I have a nine year old son. Well, actually,  his mother and I share him with a dad who is never in the picture, so I guess that makes him my son. At 40, he became my first child. (I know, late bloomer)

When I got into the picture, he was just two and a half, using a pacifier and traveling in a stroller wherever we went. Those were the easy days, when we were the teachers and we taught him important things like how to use the bathroom on his own (When we noticed that he would simply stand in front of the toilet and let it go, over the wall and shower curtain, I had to give him some pointers on how to control where the pee went. He was grossed out when I told him that he actually had to hold the thing on, and aim it towards the toilet), how to flush the toilet, how to brush his teeth, and how to wash his hands. Important stuff that he would use for the rest of his life.

I was also there to teach him how to ride his bike. He hated training wheels, and would not ride the bike with them on it. He said that they were for babies, and he certainly was not a baby. (Growing up too fast, he is!) I remember encouraging him to sit on his little Spider Man bike, go to the hill in the front yard and let gravity take its course. He had no part of this, instead, he got me to hold the seat and he paddle the bike like a bat out of hell.

This worked great until I realized that his little legs could paddle faster than my old legs could run. We both ended up falling, him on top of me. A few more times and eventually, I let go of the seat and away he went, until I was dumb enough to tell him that he was on his own. With this, he would crash at the bottom of the hill, and say the same thing all the time: “Okay Dad, but this time, don’t let go of the seat”.  My response was always the same. “I will hold the seat until you can do it on your own”.

Eventually I did let go, and he did make it to the bottom of the hill, and then to the bottom of the driveway, and then to the end of the street, and so on.  He was so proud to learn how to ride the bike.

I was there for many other first occasions as well. I helped pull his first tooth, taught him to use the lawn mower, how to use the electric drill and other power tools, etc.

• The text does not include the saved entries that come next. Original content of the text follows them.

/-- For `n = 1` every automorphic representation datum is cuspidal (the cusp conditions are
empty; Borel–Jacquet 1979, 4.4 — the tree's `cuspFormsGL_one_eq_automorphicForms`, re-proved to
keep the imports of this file small). [cite: BorelJacquetCorvallis1979, §4.4] -/
private theorem W_le_cuspFormsGL_one₄ {K : Type} [Field K] [NumberField K]
    {h : isCompact_glFiniteIntegralLevel 1 K} (τ : AutomorphicRepData (AutomorphyDatum.gl 1 K h)) :
    τ.W ≤ cuspFormsGL 1 K h := by
  have e : cuspFormsGL 1 K h = automorphicForms (AutomorphyDatum.gl 1 K h) := by
    unfold cuspFormsGL automorphicForms; congr 1; ext φ
    simp only [Set.mem_setOf_eq, IsCuspFormGL, and_iff_left_iff_imp]
    intro _ k hk hk1
    exact absurd hk1 (by omega)
  rw [e]
  exact τ.stable.le_automorphicForms

/-- **Ramakrishnan 2000, Theorem M, cuspidality criterion, "only if" half — from the leaves.**
Granting Jacquet–Shalika (2.2) and (2.3) for cuspidal Borel–Jacquet data
(`JacquetShalika1981_partialPairL_boundary_repData`, `JacquetShalika1981_partialPairL_pole_repData`;
Arthur–Clozel Ch. 3 (2.2)–(2.3), Jacquet–Shalika II Prop. 3.6) and the Borel–Jacquet dictionary
(`AutomorphicRepsGL.exists_isAssociatedL2`, `hasSatakeParamAt_iff_L2`,
`AutomorphicRepsGL.stable_cuspidal_eq_sSup_irreducible`): for cuspidal `π, π'` on `GL(2)/F`
(arbitrary central characters) and a Hecke character `χ` with `π' ≃ π ⊗ χ` on Satake parameters
almost everywhere (`IsSatakeTwistBy π π' χ`), there is **no cuspidal** `Π` on `GL(4)/F` with
`t_{Π,v} = t_{π,v} ⊗ t_{π',v}` for almost all `v`. (Op. cit., proof of Prop. 3.2.1: "Suppose
`π' ≃ π ⊗ χ` … `L^S(s, π ⊠ π' ⊗ (χω)⁻¹)` must have a pole at `s = 1` … Then `π ⊠ π'` cannot be
cuspidal"; here the pole comes from (2.3) for the unitary pair `(π ⊗ ν, π ⊗ (νω)⁻¹)`, `ν = ‖·‖^{s₁}`,
and the holomorphy of the twisted standard `L`-function of a cuspidal `Π` at `s = 1` from (2.2)
for the pair (`1` on `GL_1`, `Π ⊗ (χω)⁻¹` on `GL_4`), `X = ∅`; module docstring.)
[cite: Ramakrishnan2000, Theorem M (§3) and proof of Prop. 3.2.1]
[cite: ArthurClozelAMS120, Ch. 3 §2 (2.2)–(2.3)] -/
theorem Ramakrishnan2000_theoremM.onlyIf_of_leaves
    (h22 : JacquetShalika1981_partialPairL_boundary_repData)
    (h23 : JacquetShalika1981_partialPairL_pole_repData)
    (hA : ∀ {n : ℕ} {K : Type} [Field K] [NumberField K] (hK : isCompact_glFiniteIntegralLevel n K)
      (μ : Measure (gl n K).automorphicQuotient) [(gl n K).IsAutomorphicMeasure μ],
      AutomorphicRepsGL.exists_isAssociatedL2 hK μ)
    (hL2 : ∀ {n : ℕ} {K : Type} [Field K] [NumberField K] (hK : isCompact_glFiniteIntegralLevel n K)
      (μ : Measure (gl n K).automorphicQuotient) [(gl n K).IsAutomorphicMeasure μ],
      hasSatakeParamAt_iff_L2 hK μ)
    (hss : ∀ {n : ℕ} {K : Type} [Field K] [NumberField K] (hK : isCompact_glFiniteIntegralLevel n K),
      AutomorphicRepsGL.stable_cuspidal_eq_sSup_irreducible hK)
    (F : Type) [Field F] [NumberField F]
    (h2 : isCompact_glFiniteIntegralLevel 2 F) (h4 : isCompact_glFiniteIntegralLevel 4 F)
    (π π' : CuspidalAutomorphicRepData 2 F h2) (χ : HeckeCharacter F)
    (hχ : IsSatakeTwistBy π.1 π'.1 χ) :
    ¬ ∃ P : CuspidalAutomorphicRepData 4 F h4,
        ∀ᶠ v : HeightOneSpectrum (𝓞 F) in cofinite, ∀ α β : Multiset ℂ,
          π.1.HasSatakeParamAt v α → π'.1.HasSatakeParamAt v β →
            P.1.HasSatakeParamAt v (satakeTensor α β) := by
  rintro ⟨P, hP⟩
  rw [isSatakeTwistBy_iff] at hχ
  haveI : NeZero (2 : ℕ) := ⟨by norm_num⟩
  haveI : NeZero (4 : ℕ) := ⟨by norm_num⟩
  -- the unitary normalisation `t_π = q^{s₁} αP` of `π` (Borel–Jacquet 5.7)
  obtain ⟨μ, hμ⟩ := AdelicGroupData.exists_isAutomorphicMeasure_gl_holds 2 F
  haveI := hμ
  obtain ⟨π₀, h0W', h0π⟩ :=
    CuspidalAutomorphicRepData.exists_clean_hasSatakeParamAt_of_sSup_irreducible (hss h2) π
  obtain ⟨s₁, P₂, S₁, αP, hS₁, hαP, hiff⟩ :=
    CuspidalAutomorphicRepData.exists_satake_eq_cpow_mul_L2_of_clean (hA h2 μ) (hL2 h2 μ) π π₀
      h0W' h0π
  -- `Ω(ϖ_v) = ∏ t_{π,v}` (central character) and `ν = ‖·‖^{s₁}`, `ν(ϖ_v) = q_v^{-s₁}`
  obtain ⟨Ω, hΩ⟩ := exists_heckeCharacter_prod_satake_of_normalisation π hS₁ hαP hiff
  obtain ⟨ν, hν⟩ := exists_heckeCharacter_ideleNorm_cpow F s₁
  -- the twists `π₁ = π ⊗ ν`, `π₂ = π ⊗ (νΩ)⁻¹`, `P♭ = P ⊗ (χΩ)⁻¹`
  obtain ⟨π₁, hπ₁⟩ := CuspidalAutomorphicRepData.exists_twist_hecke_hasSatakeParamAt ν π
  obtain ⟨π₂, hπ₂⟩ := CuspidalAutomorphicRepData.exists_twist_hecke_hasSatakeParamAt (ν * Ω)⁻¹ π
  obtain ⟨Pb, hPb⟩ := CuspidalAutomorphicRepData.exists_twist_hecke_hasSatakeParamAt (χ * Ω)⁻¹ P
  -- the trivial representation `1` of `GL_1(𝔸_F)`
  have h1 : isCompact_glFiniteIntegralLevel 1 F := isCompact_glFiniteIntegralLevel_holds 1 F
  obtain ⟨τ, hτ⟩ :=
    exists_automorphicRepData_hasSatakeParamAt_valueAtUniformizer h1 (1 : HeckeCharacter F)
  set σ : CuspidalAutomorphicRepData 1 F h1 := ⟨τ, W_le_cuspFormsGL_one₄ τ⟩
  -- the families: `αP` (of `π₁`), `β = αP⁻¹` (of `π₂`), `A = αP ⊗ αP⁻¹` (of `P♭`), `B = {1}` (of `σ`)
  set β : SatakeFamily F := fun w => (αP w).map (·⁻¹) with hβ
  set A : SatakeFamily F := fun w => satakeTensor (αP w) (β w) with hAdef
  set B : SatakeFamily F := fun _ => ({1} : Multiset ℂ) with hB
  -- good places: all four data have the displayed parameters
  have hgood : ∀ᶠ w : HeightOneSpectrum (𝓞 F) in cofinite,
      π₁.1.HasSatakeParamAt w (αP w) ∧ π₂.1.HasSatakeParamAt w (β w) ∧
        Pb.1.HasSatakeParamAt w (A w) ∧ σ.1.HasSatakeParamAt w (B w) := by
    filter_upwards [hP, hχ, hΩ, hπ₁, hπ₂, hPb, hτ, hS₁.eventually_cofinite_notMem] with w hPw hχw
      hΩw hπ₁w hπ₂w hPbw hτw hwS₁
    -- data at `w`: `αP w = {a, b}`, `a b ≠ 0`, `c = q_w^{s₁} ≠ 0`, `t_{π,w} = T = {ca, cb}`
    obtain ⟨𝔫, -, -, ϖ, hSat⟩ := hαP w hwS₁
    obtain ⟨a, b, hab⟩ := Multiset.card_eq_two.1 hSat.card_eq
    have hunit : ‖(αP w).prod‖ = 1 := hSat.norm_prod_eq_one
    rw [hab] at hunit
    obtain ⟨ha, hb⟩ := ne_zero_of_norm_prod_pair_eq_one hunit
    set c : ℂ := (w.residueCard : ℂ) ^ s₁
    have hq : (w.residueCard : ℂ) ≠ 0 :=
      Nat.cast_ne_zero.2 (zero_lt_one.trans w.one_lt_residueCard).ne'
    have hc0 : c ≠ 0 := fun h0 => hq ((Complex.cpow_eq_zero_iff _ _).1 h0).1
    set T : Multiset ℂ := (αP w).map (c * ·) with hT
    have hπT : π.1.HasSatakeParamAt w T := (hiff w hwS₁ T).2 rfl
    have hTab : T = {c * a, c * b} := by
      rw [hT, hab]
      simp only [Multiset.insert_eq_cons, Multiset.map_cons, Multiset.map_singleton]
    have hTprod : T.prod = c * a * (c * b) := by rw [hTab, Multiset.prod_pair]
    have hΩw' : Ω.valueAtUniformizer w = c * a * (c * b) := (hΩw T hπT).trans hTprod
    have hνw : ν.valueAtUniformizer w = c⁻¹ := HeckeCharacter.valueAtUniformizer_of_cpow hν w
    have hχ0 := valueAtUniformizer_ne_zero₄ χ w
    refine ⟨?_, ?_, ?_, ?_⟩
    · -- `π₁ = π ⊗ ν`: `ν(ϖ) · T = αP w`
      have h := hπ₁w T hπT
      rwa [hνw, hT, map_inv_mul_map_mul _ hc0] at h
    · -- `π₂ = π ⊗ (νΩ)⁻¹`: `(νΩ)⁻¹(ϖ) · T = (αP w)⁻¹`
      have h := hπ₂w T hπT
      rw [valueAtUniformizer_inv₄, valueAtUniformizer_mul₄, hνw, hΩw', hTab,
        pair_map_contragredientTwist ha hb hc0] at h
      have e : β w = {a⁻¹, b⁻¹} := by
        simp only [hβ, hab, Multiset.insert_eq_cons, Multiset.map_cons, Multiset.map_singleton]
      rwa [e]
    · -- `P♭ = P ⊗ (χΩ)⁻¹`: `(χΩ)⁻¹(ϖ) · (T ⊗ χ(ϖ) T) = αP w ⊗ (αP w)⁻¹`
      have h := hPbw _ (hPw T _ hπT (hχw T hπT))
      rw [valueAtUniformizer_inv₄, valueAtUniformizer_mul₄, hΩw', hTab,
        satakeTensor_twist_map_eq ha hb hc0 hχ0] at h
      have e : A w = satakeTensor ({a, b} : Multiset ℂ) ({a⁻¹, b⁻¹} : Multiset ℂ) := by
        simp only [hAdef, hβ, hab, Multiset.insert_eq_cons, Multiset.map_cons,
          Multiset.map_singleton]
      rwa [e]
    · -- `σ = 1` on `GL_1`
      have h := hτw
      rwa [valueAtUniformizer_one₄] at h
  -- the finite exceptional set
  obtain ⟨S₂, hS₂, H22⟩ := h22 1 4 F h1 h4 one_pos (by norm_num) σ Pb
  obtain ⟨S₃, hS₃, H23⟩ := h23 2 F h2 two_pos π₁ π₂
  set S : Set (HeightOneSpectrum (𝓞 F)) := S₁ ∪ S₂ ∪ S₃ ∪
    {w | ¬ (π₁.1.HasSatakeParamAt w (αP w) ∧ π₂.1.HasSatakeParamAt w (β w) ∧
      Pb.1.HasSatakeParamAt w (A w) ∧ σ.1.HasSatakeParamAt w (B w))}
  have hSfin : S.Finite :=
    ((hS₁.union hS₂).union hS₃).union (Filter.eventually_cofinite.1 hgood)
  have hS₁S : S₁ ⊆ S := fun w hw => Or.inl (Or.inl (Or.inl hw))
  have hS₂S : S₂ ⊆ S := fun w hw => Or.inl (Or.inl (Or.inr hw))
  have hS₃S : S₃ ⊆ S := fun w hw => Or.inl (Or.inr hw)
  have hgoodS : ∀ w ∉ S, π₁.1.HasSatakeParamAt w (αP w) ∧ π₂.1.HasSatakeParamAt w (β w) ∧
      Pb.1.HasSatakeParamAt w (A w) ∧ σ.1.HasSatakeParamAt w (B w) := by
    intro w hw
    by_contra h
    exact hw (Or.inr h)
  -- unitarity of the four families off `S`
  have hu₁ : ∀ w ∉ S, ‖(αP w).prod‖ = 1 := by
    intro w hw
    obtain ⟨𝔫, -, -, ϖ, hSat⟩ := hαP w (fun h => hw (hS₁S h))
    exact hSat.norm_prod_eq_one
  have hu₂ : ∀ w ∉ S, ‖(β w).prod‖ = 1 := by
    intro w hw
    simp only [hβ, Multiset.prod_map_inv', norm_inv, hu₁ w hw, inv_one]
  have huA : ∀ w ∉ S, ‖(A w).prod‖ = 1 := by
    intro w hw
    obtain ⟨𝔫, -, -, ϖ, hSat⟩ := hαP w (fun h => hw (hS₁S h))
    obtain ⟨a, b, hab⟩ := Multiset.card_eq_two.1 hSat.card_eq
    have hunit : ‖(αP w).prod‖ = 1 := hSat.norm_prod_eq_one
    rw [hab] at hunit
    obtain ⟨ha, hb⟩ := ne_zero_of_norm_prod_pair_eq_one hunit
    have e : A w = satakeTensor ({a, b} : Multiset ℂ) ({a⁻¹, b⁻¹} : Multiset ℂ) := by
      simp only [hAdef, hβ, hab, Multiset.insert_eq_cons, Multiset.map_cons,
        Multiset.map_singleton]
    rw [e]
    exact norm_prod_satakeTensor_pair_inv ha hb
  have huB : ∀ w ∉ S, ‖(B w).prod‖ = 1 := fun w _ => by simp [hB]
  -- (2.3) for `(π₁, π₂)`: `1 ∈ X`, a simple pole of `L^S(s, αP ⊗ αP⁻¹)` at `s = 1`
  have hX : ∀ᶠ w : HeightOneSpectrum (𝓞 F) in cofinite,
      (αP w).map ((((w.residueCard : ℂ)) ^ (1 - (1 : ℂ))) * ·) = (β w).map (·⁻¹) :=
    Filter.Eventually.of_forall fun w => by
      simp only [hβ, sub_self, Complex.cpow_zero, one_mul, Multiset.map_id', map_inv_map_inv]
  obtain ⟨c, hc, hpole⟩ := H23 hSfin hS₃S (fun w hw => (hgoodS w hw).1)
    (fun w hw => (hgoodS w hw).2.1) hu₁ hu₂ Complex.one_re hX
  -- (2.2) for `(σ, P♭)` on `GL_1 × GL_4`: `X = ∅`, a finite limit of `L^S(s, {1} ⊗ A)` at `s = 1`
  obtain ⟨d, -, hlim⟩ := H22 hSfin hS₂S (fun w hw => (hgoodS w hw).2.2.2)
    (fun w hw => (hgoodS w hw).2.2.1) huB huA Complex.one_re (fun h => absurd h.1 (by decide))
  -- the two Euler products coincide factor by factor
  have hLL : partialPairL S B A = partialPairL S αP β := by
    funext s
    simp only [partialPairL]
    refine tprod_congr fun v => ?_
    rw [satakePairPolynomial_eq_eulerPolynomial, satakePairPolynomial_eq_eulerPolynomial, hB,
      satakeTensor_singleton_left]
    simp only [one_mul, Multiset.map_id', hAdef]
  rw [hLL] at hlim
  have h0 : Tendsto (fun s => (s - 1) * partialPairL S αP β s) (𝓝[{s : ℂ | 1 < s.re}] 1)
      (𝓝 (0 * d)) :=
    tendsto_sub_one_nhdsWithin_one_lt_re.mul hlim
  rw [zero_mul] at h0
  exact hc (tendsto_nhds_unique hpole h0)

end OnlyIf

/-! ### Theorem M from `Ramakrishnan2000_boxTimes_cuspidal`, Existence, and the leaves -/

section Assembly

/-- **`Ramakrishnan2000_theoremM` from the cuspidal-case fact, the Existence clause and the
standard leaves.** Theorem M (`Ramakrishnan2000_theoremM`) follows from
`Ramakrishnan2000_boxTimes_cuspidal` (Theorem M, cuspidal non-dihedral case), the Existence clause
(R1) for every cuspidal pair (op. cit. Lemma 3.1.1 (II), (III): isobaric `π ⊠ π'` for dihedral or
twist-equivalent pairs — automorphic induction and isobaric sums, stated inline), Jacquet–Shalika
(2.2), (2.3) for Borel–Jacquet data and the Borel–Jacquet dictionary: the assembly
`Ramakrishnan2000_theoremM.of_boxTimes_cuspidal` with its hypothesis (R2) discharged by
`Ramakrishnan2000_theoremM.onlyIf_of_leaves`.
[cite: Ramakrishnan2000, Theorem M (§3), Lemma 3.1.1 and Prop. 3.2.1] -/
theorem Ramakrishnan2000_theoremM.of_boxTimes_cuspidal_of_leaves
    (h : Ramakrishnan2000_boxTimes_cuspidal)
    (hR1 : ∀ (F : Type) [Field F] [NumberField F]
      (h2 : isCompact_glFiniteIntegralLevel 2 F) (h4 : isCompact_glFiniteIntegralLevel 4 F)
      (π π' : CuspidalAutomorphicRepData 2 F h2),
      ∃ P : AutomorphicRepData (AutomorphyDatum.gl 4 F h4),
        ∀ᶠ v : HeightOneSpectrum (𝓞 F) in cofinite, ∀ α β : Multiset ℂ,
          π.1.HasSatakeParamAt v α → π'.1.HasSatakeParamAt v β →
            P.HasSatakeParamAt v (satakeTensor α β))
    (h22 : JacquetShalika1981_partialPairL_boundary_repData)
    (h23 : JacquetShalika1981_partialPairL_pole_repData)
    (hA : ∀ {n : ℕ} {K : Type} [Field K] [NumberField K] (hK : isCompact_glFiniteIntegralLevel n K)
      (μ : Measure (gl n K).automorphicQuotient) [(gl n K).IsAutomorphicMeasure μ],
      AutomorphicRepsGL.exists_isAssociatedL2 hK μ)
    (hL2 : ∀ {n : ℕ} {K : Type} [Field K] [NumberField K] (hK : isCompact_glFiniteIntegralLevel n K)
      (μ : Measure (gl n K).automorphicQuotient) [(gl n K).IsAutomorphicMeasure μ],
      hasSatakeParamAt_iff_L2 hK μ)
    (hss : ∀ {n : ℕ} {K : Type} [Field K] [NumberField K] (hK : isCompact_glFiniteIntegralLevel n K),
      AutomorphicRepsGL.stable_cuspidal_eq_sSup_irreducible hK) :
    Ramakrishnan2000_theoremM :=
  Ramakrishnan2000_theoremM.of_boxTimes_cuspidal h hR1 fun F _ _ h2 h4 π π' χ hχ =>
    Ramakrishnan2000_theoremM.onlyIf_of_leaves h22 h23 hA hL2 hss F h2 h4 π π' χ hχ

I worked with him to learn to read (I can’t figure out what the teachers are doing in school, because for some reason, they don’t feel that spelling and phonics is an important skill, I was hooked on phonics as a child), and when I get a chance, I teach him computer skills. I love doing those things with him.

He just began grade four, and now he says that he doesn’t need any more help. Apparently, he already knows it all.  In soccer practice, he wonders why he has coaches, because again, he figures that he knows it all. I must have done some job in the last seven years, because at only nine years of age, he knows everything.

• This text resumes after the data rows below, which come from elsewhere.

set_option maxHeartbeats 400000 in
/-- ★★ **THE FOURTH CLOSURE OF THE B‴ NOSE TOWER: `TowerSecRoundSigma` on `INV₁‴`** (WIDTH TABLE D12 engine delta; in the shape of the tower assembly V10⁗,
`INV₁‴` with the extra conjunct `IsLocallyNoetherian F₉`, as ✓ `Tower.towerRoundBTriplePrime_invB₄_of_fact'`).  The Σ tail rule = branch 1 of
✓ `TowerRoundBTriplePrime` with the admissibility letters replaced by (N1)+(L2)+(L3)+(N3); dispatched exactly as that branch's «GENUS-FREE MULTISECTION round»
case (✓ :167–:174): `Tower.invB₄_secRound_of_licence` (host `E`, shadow `K`) for the two embedded-lift shadow alternatives, ✓ `Tower.invB₄_coneRound_of_anyPrime`
(regularity-free) for the `ConeWitness` alternative; `Es'` menu by the `W = Hst = E` fold of ✓ `hEs'1_of`, `Ns'` menu by ✓ `Tower.ns'_menu_of_append`.
The Σ-licence `hSL` (res-L1-w45b-stub-2's binder at `(O, k, θ)`) is the ONLY hypothesis beyond the V10⁗ context.
[OURS · L1 W4.5b · WIDTH TABLE D12 «NOSE CREASE / SECTION ROUND», desk R74 (i)]; NOT a statement of the manuscript; EL♮(3) NOT proved. -/
theorem Tower.towerSecRoundSigma_invB₁_of_licence
    (hSL :
      ∀ {P : Scheme.{0}} (X : Scheme.{0}) (σ : X ⟶ P) (q : P ⟶ Spec (.of O)) (𝓔 : X.IdealSheafData),
        IsIntegral X → IsLocallyNoetherian X → Scheme.IsRegular X → IsProper (σ ≫ q) →
        (∀ x : X, (stalkIdeal 𝓔 x).IsPrincipal) → 𝓔 ≠ ⊥ →
        Scheme.IsRegular 𝓔.subscheme → Flat (𝓔.subschemeι ≫ σ ≫ q) → IsProper (𝓔.subschemeι ≫ σ ≫ q) →
        ∀ (G : Scheme.{0}) (j : G ⟶ X) (t : G ⟶ Spec (.of k)),
          IsPullback j t (σ ≫ q) (Spec.map (CommRingCat.ofHom θ)) →
          ∀ (E : Set G) (hE : IsClosed E), 𝓔.comap j = vanishingIdeal (⟨E, hE⟩ : Closeds G) →
          ∀ (Z : Set G) (hZ : IsClosed Z), Z ⊆ E →
            Set.Finite {x : ↥(redSub G Z hZ) | ¬ IsRegularLocalRing ((redSub G Z hZ).presheaf.stalk x)} →
            (∀ z : ↥(redSub G Z hZ), IsClosed ({z} : Set ↥(redSub G Z hZ)) →
              ringKrullDim ((redSub G Z hZ).presheaf.stalk z) = ((1 : ℕ) : WithBot ℕ∞)) →
            (∀ (i : redSub G Z hZ ⟶ redSub G E hE), i ≫ redSubι G E hE = redSubι G Z hZ →
              ∀ z : ↥(redSub G Z hZ), IsClosed ({z} : Set ↥(redSub G Z hZ)) →
                ringKrullDim ((redSub G E hE).presheaf.stalk (i z)) = ((2 : ℕ) : WithBot ℕ∞)) →
            (∀ z ∈ Z, IsClosed ({z} : Set G) → ∃ f : G.presheaf.stalk z,
              stalkIdeal (vanishingIdeal (⟨Z, hZ⟩ : Closeds G)) z =
                  stalkIdeal (vanishingIdeal (⟨E, hE⟩ : Closeds G)) z ⊔ Ideal.span {f} ∧
                f ∉ stalkIdeal (vanishingIdeal (⟨E, hE⟩ : Closeds G)) z ⊔ (maximalIdeal (G.presheaf.stalk z)) ^ 2) →
            DirStepUnobs G E hE Z hZ →
            ∃ C : X.IdealSheafData, 𝓔 ≤ C ∧ Scheme.IsRegular C.subscheme ∧ Flat (C.subschemeι ≫ σ ≫ q) ∧
              C.comap j = vanishingIdeal (⟨Z, hZ⟩ : Closeds G)) :
    ∀ {F₉ : Scheme.{0}} (Z₉ : Set F₉) (hZ₉ : IsClosed Z₉) {F₁₀ : Scheme.{0}} (υ' : F₁₀ ⟶ F₉),
      TowerSecRoundSigma F₉ F₁₀ υ' Z₉ hZ₉ (fun G γ T E Es Ns K =>
        (Tower.InvB₄ O k θ P q Y Ch (fun _ _ _ _ _ _ _ _ _ σ _ 𝓔 => Flat (𝓔.subschemeι ≫ σ ≫ q)) F₉ Z₉ hZ₉ F₁₀ υ' G γ T E Es Ns K ∧
          IsClosed K ∧ K ⊆ closure (K \ E) ∧ K ≠ Set.univ) ∧
        (∀ z : ↥(redSub F₉ Z₉ hZ₉), IsClosed ({z} : Set ↥(redSub F₉ Z₉ hZ₉)) →
          ringKrullDim ((redSub F₉ Z₉ hZ₉).presheaf.stalk z) = ((1 : ℕ) : WithBot ℕ∞)) ∧ IsLocallyNoetherian F₉) := by
  intro F₉ Z₉ hZ₉ F₁₀ υ' G G' γ T E Es Ns K hE Z hZ υ₂ K' E' Es' Ns' hinv hZET hZne hTZ hZfin hL2 hunobs hZdim hυ₂ hE' hK' hEs' hNs'
  obtain ⟨hI, hcar, hF₉noeth⟩ := hinv
  haveI := hF₉noeth
  have hEmbB := Tower.invB₄_secRound_of_licence O k θ hθ P q Y hYsp hYirr hYcl hPnoeth hPreg Ch hChStep hChSplit hSL Z₉ hZ₉ υ'
  have hConeB := Tower.invB₄_coneRound_of_anyPrime O k θ hθ P q Y hYirr hYcl hPnoeth hPreg Ch hChStep hChSplit Z₉ hZ₉ υ'
  have hNs'' := Tower.ns'_menu_of_append hNs'
  -- the B′-shape `Es'` menu (host = witness = the running surface)
  have hEs'1 : ∀ F' ∈ Es', ∃ F ∈ E :: Es, RoundTransportOKPrime υ₂ Z hZ E F F' := fun F' hF' => by
    obtain ⟨F, hF, h1, h2⟩ := hEs' F' hF'
    refine ⟨F, hF, ?_, h2⟩
    rcases h1 with h | h | h | h
    · exact Or.inl h
    · exact Or.inl h
    · exact Or.inr (Or.inl h)
    · exact Or.inr (Or.inr h)
  rcases hK' with hK0 | ⟨hcone | hoff, hKst⟩
  · exact (fun h => ⟨h, hcar, hF₉noeth⟩) (hEmbB G G' γ T E Es Ns K E K hE Z hZ υ₂ K' E' Es' Ns' hI (Or.inl ⟨rfl, rfl⟩) hZET hZne
      hZfin hL2 hunobs hZdim hυ₂ (Or.inl hK0) hE' hEs'1 hNs'')
  · exact (fun h => ⟨h, hcar, hF₉noeth⟩) (hConeB G G' γ T E Es Ns K hE Z hZ υ₂ K' E' Es' Ns' hI hZET hZne hcone hυ₂ (Or.inr hKst) hE' hEs'1 hNs'')
  · exact (fun h => ⟨h, hcar, hF₉noeth⟩) (hEmbB G G' γ T E Es Ns K E K hE Z hZ υ₂ K' E' Es' Ns' hI (Or.inl ⟨rfl, rfl⟩) hZET hZne
      hZfin hL2 hunobs hZdim hυ₂ (Or.inr ⟨hoff, hKst⟩) hE' hEs'1 hNs'')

But I am not ready to let go of the seat yet. He still needs to learn to drive a car, I need to have the ‘Talk’ with him about sex and girls and life (I remember my dad having the talk with me. “You know everything you need to know about girls”  my dad asked. “They told us that in school, dad” I replied. “Thank Heavens” he said.)  and the most important thing, he needs to learn to be a dad. I want to be there for that.

Until that day, I am still holding on to the seat.